§ **Data**

- - - -

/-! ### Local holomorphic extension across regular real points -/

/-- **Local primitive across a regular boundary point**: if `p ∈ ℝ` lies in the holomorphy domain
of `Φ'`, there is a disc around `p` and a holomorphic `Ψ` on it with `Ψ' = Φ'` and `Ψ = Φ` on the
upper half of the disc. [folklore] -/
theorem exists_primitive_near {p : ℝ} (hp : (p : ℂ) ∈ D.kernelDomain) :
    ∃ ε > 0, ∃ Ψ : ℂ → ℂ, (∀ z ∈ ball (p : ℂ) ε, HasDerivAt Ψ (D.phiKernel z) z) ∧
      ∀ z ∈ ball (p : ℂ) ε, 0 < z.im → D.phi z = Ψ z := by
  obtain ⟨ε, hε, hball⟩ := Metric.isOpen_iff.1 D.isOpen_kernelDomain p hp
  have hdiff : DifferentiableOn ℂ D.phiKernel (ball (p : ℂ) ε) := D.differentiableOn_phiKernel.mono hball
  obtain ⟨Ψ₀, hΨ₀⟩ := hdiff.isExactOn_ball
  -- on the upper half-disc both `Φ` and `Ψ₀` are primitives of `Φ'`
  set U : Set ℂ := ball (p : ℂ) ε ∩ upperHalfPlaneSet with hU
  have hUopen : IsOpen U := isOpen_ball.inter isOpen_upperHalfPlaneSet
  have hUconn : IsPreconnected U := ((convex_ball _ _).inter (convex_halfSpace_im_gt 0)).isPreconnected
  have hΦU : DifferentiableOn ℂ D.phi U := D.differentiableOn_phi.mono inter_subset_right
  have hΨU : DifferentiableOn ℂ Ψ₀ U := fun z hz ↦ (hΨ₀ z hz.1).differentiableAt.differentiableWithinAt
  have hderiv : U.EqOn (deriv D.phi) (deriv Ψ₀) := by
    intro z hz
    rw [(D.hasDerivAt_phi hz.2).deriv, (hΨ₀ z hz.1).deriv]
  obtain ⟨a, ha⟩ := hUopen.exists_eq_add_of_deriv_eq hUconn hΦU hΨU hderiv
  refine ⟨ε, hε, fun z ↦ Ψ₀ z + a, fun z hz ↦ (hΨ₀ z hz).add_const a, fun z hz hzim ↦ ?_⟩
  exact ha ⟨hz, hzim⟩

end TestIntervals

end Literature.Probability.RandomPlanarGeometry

- - - -

Line by line, write out the records above exactly.

§ **Answer section**
/-! ### Local holomorphic extension across regular real points -/

/-- **Local primitive across a regular boundary point**: if `p ∈ ℝ` lies in the holomorphy domain
of `Φ'`, there is a disc around `p` and a holomorphic `Ψ` on it with `Ψ' = Φ'` and `Ψ = Φ` on the
upper half of the disc. [folklore] -/
theorem exists_primitive_near {p : ℝ} (hp : (p : ℂ) ∈ D.kernelDomain) :
    ∃ ε > 0, ∃ Ψ : ℂ → ℂ, (∀ z ∈ ball (p : ℂ) ε, HasDerivAt Ψ (D.phiKernel z) z) ∧
      ∀ z ∈ ball (p : ℂ) ε, 0 < z.im → D.phi z = Ψ z := by
  obtain ⟨ε, hε, hball⟩ := Metric.isOpen_iff.1 D.isOpen_kernelDomain p hp
  have hdiff : DifferentiableOn ℂ D.phiKernel (ball (p : ℂ) ε) := D.differentiableOn_phiKernel.mono hball
  obtain ⟨Ψ₀, hΨ₀⟩ := hdiff.isExactOn_ball
  -- on the upper half-disc both `Φ` and `Ψ₀` are primitives of `Φ'`
  set U : Set ℂ := ball (p : ℂ) ε ∩ upperHalfPlaneSet with hU
  have hUopen : IsOpen U := isOpen_ball.inter isOpen_upperHalfPlaneSet
  have hUconn : IsPreconnected U := ((convex_ball _ _).inter (convex_halfSpace_im_gt 0)).isPreconnected
  have hΦU : DifferentiableOn ℂ D.phi U := D.differentiableOn_phi.mono inter_subset_right
  have hΨU : DifferentiableOn ℂ Ψ₀ U := fun z hz ↦ (hΨ₀ z hz.1).differentiableAt.differentiableWithinAt
  have hderiv : U.EqOn (deriv D.phi) (deriv Ψ₀) := by
    intro z hz
    rw [(D.hasDerivAt_phi hz.2).deriv, (hΨ₀ z hz.1).deriv]
  obtain ⟨a, ha⟩ := hUopen.exists_eq_add_of_deriv_eq hUconn hΦU hΨU hderiv
  refine ⟨ε, hε, fun z ↦ Ψ₀ z + a, fun z hz ↦ (hΨ₀ z hz).add_const a, fun z hz hzim ↦ ?_⟩
  exact ha ⟨hz, hzim⟩

end TestIntervals

end Literature.Probability.RandomPlanarGeometry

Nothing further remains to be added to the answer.